(Saved entries)
_ _ _

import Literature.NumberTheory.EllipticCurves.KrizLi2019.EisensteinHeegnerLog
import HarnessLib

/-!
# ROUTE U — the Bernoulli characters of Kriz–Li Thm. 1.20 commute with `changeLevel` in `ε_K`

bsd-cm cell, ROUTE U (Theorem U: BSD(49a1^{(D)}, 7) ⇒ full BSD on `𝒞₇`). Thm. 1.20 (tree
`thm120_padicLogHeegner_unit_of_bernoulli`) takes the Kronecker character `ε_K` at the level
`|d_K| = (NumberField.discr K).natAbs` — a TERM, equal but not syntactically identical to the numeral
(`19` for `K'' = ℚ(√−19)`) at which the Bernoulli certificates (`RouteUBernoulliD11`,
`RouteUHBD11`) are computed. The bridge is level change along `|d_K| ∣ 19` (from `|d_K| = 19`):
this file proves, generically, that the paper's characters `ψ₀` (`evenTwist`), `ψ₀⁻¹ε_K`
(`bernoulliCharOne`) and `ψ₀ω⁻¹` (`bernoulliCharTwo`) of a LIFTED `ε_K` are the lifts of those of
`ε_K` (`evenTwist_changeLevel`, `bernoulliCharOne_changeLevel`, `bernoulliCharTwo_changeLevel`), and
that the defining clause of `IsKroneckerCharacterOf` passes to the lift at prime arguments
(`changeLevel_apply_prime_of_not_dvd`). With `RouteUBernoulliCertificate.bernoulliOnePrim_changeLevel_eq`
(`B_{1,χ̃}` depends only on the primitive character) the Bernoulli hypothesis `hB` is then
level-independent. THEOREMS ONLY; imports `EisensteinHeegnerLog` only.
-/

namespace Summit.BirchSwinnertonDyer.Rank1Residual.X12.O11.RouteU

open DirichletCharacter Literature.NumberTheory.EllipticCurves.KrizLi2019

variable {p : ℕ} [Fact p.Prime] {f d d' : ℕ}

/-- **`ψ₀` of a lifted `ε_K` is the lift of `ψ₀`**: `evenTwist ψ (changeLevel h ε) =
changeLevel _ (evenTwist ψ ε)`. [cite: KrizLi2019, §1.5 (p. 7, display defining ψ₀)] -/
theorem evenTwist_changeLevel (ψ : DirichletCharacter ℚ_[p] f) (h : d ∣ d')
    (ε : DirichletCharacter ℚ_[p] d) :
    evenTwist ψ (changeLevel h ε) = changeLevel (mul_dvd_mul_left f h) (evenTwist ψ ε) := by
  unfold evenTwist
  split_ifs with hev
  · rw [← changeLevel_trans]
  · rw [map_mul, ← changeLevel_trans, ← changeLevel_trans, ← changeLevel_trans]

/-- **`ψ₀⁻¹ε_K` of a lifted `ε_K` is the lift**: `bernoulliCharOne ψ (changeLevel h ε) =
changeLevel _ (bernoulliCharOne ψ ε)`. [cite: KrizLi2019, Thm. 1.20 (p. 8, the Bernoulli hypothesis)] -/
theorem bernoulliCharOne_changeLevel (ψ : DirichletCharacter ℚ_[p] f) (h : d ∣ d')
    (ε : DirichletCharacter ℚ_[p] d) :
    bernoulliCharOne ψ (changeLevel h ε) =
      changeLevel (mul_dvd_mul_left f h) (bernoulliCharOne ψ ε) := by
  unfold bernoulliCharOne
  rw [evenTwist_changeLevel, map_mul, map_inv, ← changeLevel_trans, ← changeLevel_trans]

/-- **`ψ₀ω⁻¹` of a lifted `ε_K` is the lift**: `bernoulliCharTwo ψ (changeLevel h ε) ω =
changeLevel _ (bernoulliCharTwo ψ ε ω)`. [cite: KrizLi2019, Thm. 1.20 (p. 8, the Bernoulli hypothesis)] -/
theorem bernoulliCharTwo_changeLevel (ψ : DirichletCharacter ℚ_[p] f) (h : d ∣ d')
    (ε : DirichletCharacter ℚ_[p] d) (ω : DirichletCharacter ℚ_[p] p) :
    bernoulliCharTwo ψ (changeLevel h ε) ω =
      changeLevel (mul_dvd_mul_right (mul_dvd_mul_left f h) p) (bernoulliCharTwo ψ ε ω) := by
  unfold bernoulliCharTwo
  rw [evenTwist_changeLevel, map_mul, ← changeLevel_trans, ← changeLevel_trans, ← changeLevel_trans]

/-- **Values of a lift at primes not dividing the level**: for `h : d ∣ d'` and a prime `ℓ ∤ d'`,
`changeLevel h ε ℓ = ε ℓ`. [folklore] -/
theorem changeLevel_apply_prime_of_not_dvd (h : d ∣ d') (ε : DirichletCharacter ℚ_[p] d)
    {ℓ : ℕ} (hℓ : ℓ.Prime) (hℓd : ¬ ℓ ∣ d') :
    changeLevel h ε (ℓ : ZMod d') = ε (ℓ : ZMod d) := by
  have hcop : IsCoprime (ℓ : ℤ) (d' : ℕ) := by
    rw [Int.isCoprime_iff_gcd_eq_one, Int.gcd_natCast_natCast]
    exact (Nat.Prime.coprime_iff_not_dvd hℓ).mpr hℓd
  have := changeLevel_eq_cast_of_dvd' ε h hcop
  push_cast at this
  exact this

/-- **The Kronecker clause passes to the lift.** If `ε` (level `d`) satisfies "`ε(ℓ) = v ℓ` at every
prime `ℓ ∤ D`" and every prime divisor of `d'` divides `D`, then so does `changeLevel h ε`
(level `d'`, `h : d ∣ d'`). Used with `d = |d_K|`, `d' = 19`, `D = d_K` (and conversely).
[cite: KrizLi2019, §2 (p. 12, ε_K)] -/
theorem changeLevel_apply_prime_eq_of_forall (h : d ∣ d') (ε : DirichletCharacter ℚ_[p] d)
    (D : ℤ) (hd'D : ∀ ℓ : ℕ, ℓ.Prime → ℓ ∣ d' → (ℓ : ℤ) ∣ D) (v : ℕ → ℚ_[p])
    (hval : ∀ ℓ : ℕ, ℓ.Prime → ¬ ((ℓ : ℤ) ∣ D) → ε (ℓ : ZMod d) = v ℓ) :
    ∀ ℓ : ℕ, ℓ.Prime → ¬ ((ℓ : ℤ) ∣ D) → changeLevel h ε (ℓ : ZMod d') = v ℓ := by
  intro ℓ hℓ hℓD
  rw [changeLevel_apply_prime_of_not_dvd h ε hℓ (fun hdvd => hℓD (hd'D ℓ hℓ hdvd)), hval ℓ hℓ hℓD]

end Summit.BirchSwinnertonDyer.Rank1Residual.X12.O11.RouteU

_ _ _

#### What the task asks
Give an exact transcription of the data shown above.

#### Task output
import Literature.NumberTheory.EllipticCurves.KrizLi2019.EisensteinHeegnerLog
import HarnessLib

/-!
# ROUTE U — the Bernoulli characters of Kriz–Li Thm. 1.20 commute with `changeLevel` in `ε_K`

bsd-cm cell, ROUTE U (Theorem U: BSD(49a1^{(D)}, 7) ⇒ full BSD on `𝒞₇`). Thm. 1.20 (tree
`thm120_padicLogHeegner_unit_of_bernoulli`) takes the Kronecker character `ε_K` at the level
`|d_K| = (NumberField.discr K).natAbs` — a TERM, equal but not syntactically identical to the numeral
(`19` for `K'' = ℚ(√−19)`) at which the Bernoulli certificates (`RouteUBernoulliD11`,
`RouteUHBD11`) are computed. The bridge is level change along `|d_K| ∣ 19` (from `|d_K| = 19`):
this file proves, generically, that the paper's characters `ψ₀` (`evenTwist`), `ψ₀⁻¹ε_K`
(`bernoulliCharOne`) and `ψ₀ω⁻¹` (`bernoulliCharTwo`) of a LIFTED `ε_K` are the lifts of those of
`ε_K` (`evenTwist_changeLevel`, `bernoulliCharOne_changeLevel`, `bernoulliCharTwo_changeLevel`), and
that the defining clause of `IsKroneckerCharacterOf` passes to the lift at prime arguments
(`changeLevel_apply_prime_of_not_dvd`). With `RouteUBernoulliCertificate.bernoulliOnePrim_changeLevel_eq`
(`B_{1,χ̃}` depends only on the primitive character) the Bernoulli hypothesis `hB` is then
level-independent. THEOREMS ONLY; imports `EisensteinHeegnerLog` only.
-/

namespace Summit.BirchSwinnertonDyer.Rank1Residual.X12.O11.RouteU

open DirichletCharacter Literature.NumberTheory.EllipticCurves.KrizLi2019

variable {p : ℕ} [Fact p.Prime] {f d d' : ℕ}

/-- **`ψ₀` of a lifted `ε_K` is the lift of `ψ₀`**: `evenTwist ψ (changeLevel h ε) =
changeLevel _ (evenTwist ψ ε)`. [cite: KrizLi2019, §1.5 (p. 7, display defining ψ₀)] -/
theorem evenTwist_changeLevel (ψ : DirichletCharacter ℚ_[p] f) (h : d ∣ d')
    (ε : DirichletCharacter ℚ_[p] d) :
    evenTwist ψ (changeLevel h ε) = changeLevel (mul_dvd_mul_left f h) (evenTwist ψ ε) := by
  unfold evenTwist
  split_ifs with hev
  · rw [← changeLevel_trans]
  · rw [map_mul, ← changeLevel_trans, ← changeLevel_trans, ← changeLevel_trans]

/-- **`ψ₀⁻¹ε_K` of a lifted `ε_K` is the lift**: `bernoulliCharOne ψ (changeLevel h ε) =
changeLevel _ (bernoulliCharOne ψ ε)`. [cite: KrizLi2019, Thm. 1.20 (p. 8, the Bernoulli hypothesis)] -/
theorem bernoulliCharOne_changeLevel (ψ : DirichletCharacter ℚ_[p] f) (h : d ∣ d')
    (ε : DirichletCharacter ℚ_[p] d) :
    bernoulliCharOne ψ (changeLevel h ε) =
      changeLevel (mul_dvd_mul_left f h) (bernoulliCharOne ψ ε) := by
  unfold bernoulliCharOne
  rw [evenTwist_changeLevel, map_mul, map_inv, ← changeLevel_trans, ← changeLevel_trans]

/-- **`ψ₀ω⁻¹` of a lifted `ε_K` is the lift**: `bernoulliCharTwo ψ (changeLevel h ε) ω =
changeLevel _ (bernoulliCharTwo ψ ε ω)`. [cite: KrizLi2019, Thm. 1.20 (p. 8, the Bernoulli hypothesis)] -/
theorem bernoulliCharTwo_changeLevel (ψ : DirichletCharacter ℚ_[p] f) (h : d ∣ d')
    (ε : DirichletCharacter ℚ_[p] d) (ω : DirichletCharacter ℚ_[p] p) :
    bernoulliCharTwo ψ (changeLevel h ε) ω =
      changeLevel (mul_dvd_mul_right (mul_dvd_mul_left f h) p) (bernoulliCharTwo ψ ε ω) := by
  unfold bernoulliCharTwo
  rw [evenTwist_changeLevel, map_mul, ← changeLevel_trans, ← changeLevel_trans, ← changeLevel_trans]

/-- **Values of a lift at primes not dividing the level**: for `h : d ∣ d'` and a prime `ℓ ∤ d'`,
`changeLevel h ε ℓ = ε ℓ`. [folklore] -/
theorem changeLevel_apply_prime_of_not_dvd (h : d ∣ d') (ε : DirichletCharacter ℚ_[p] d)
    {ℓ : ℕ} (hℓ : ℓ.Prime) (hℓd : ¬ ℓ ∣ d') :
    changeLevel h ε (ℓ : ZMod d') = ε (ℓ : ZMod d) := by
  have hcop : IsCoprime (ℓ : ℤ) (d' : ℕ) := by
    rw [Int.isCoprime_iff_gcd_eq_one, Int.gcd_natCast_natCast]
    exact (Nat.Prime.coprime_iff_not_dvd hℓ).mpr hℓd
  have := changeLevel_eq_cast_of_dvd' ε h hcop
  push_cast at this
  exact this

/-- **The Kronecker clause passes to the lift.** If `ε` (level `d`) satisfies "`ε(ℓ) = v ℓ` at every
prime `ℓ ∤ D`" and every prime divisor of `d'` divides `D`, then so does `changeLevel h ε`
(level `d'`, `h : d ∣ d'`). Used with `d = |d_K|`, `d' = 19`, `D = d_K` (and conversely).
[cite: KrizLi2019, §2 (p. 12, ε_K)] -/
theorem changeLevel_apply_prime_eq_of_forall (h : d ∣ d') (ε : DirichletCharacter ℚ_[p] d)
    (D : ℤ) (hd'D : ∀ ℓ : ℕ, ℓ.Prime → ℓ ∣ d' → (ℓ : ℤ) ∣ D) (v : ℕ → ℚ_[p])
    (hval : ∀ ℓ : ℕ, ℓ.Prime → ¬ ((ℓ : ℤ) ∣ D) → ε (ℓ : ZMod d) = v ℓ) :
    ∀ ℓ : ℕ, ℓ.Prime → ¬ ((ℓ : ℤ) ∣ D) → changeLevel h ε (ℓ : ZMod d') = v ℓ := by
  intro ℓ hℓ hℓD
  rw [changeLevel_apply_prime_of_not_dvd h ε hℓ (fun hdvd => hℓD (hd'D ℓ hℓ hdvd)), hval ℓ hℓ hℓD]

end Summit.BirchSwinnertonDyer.Rank1Residual.X12.O11.RouteU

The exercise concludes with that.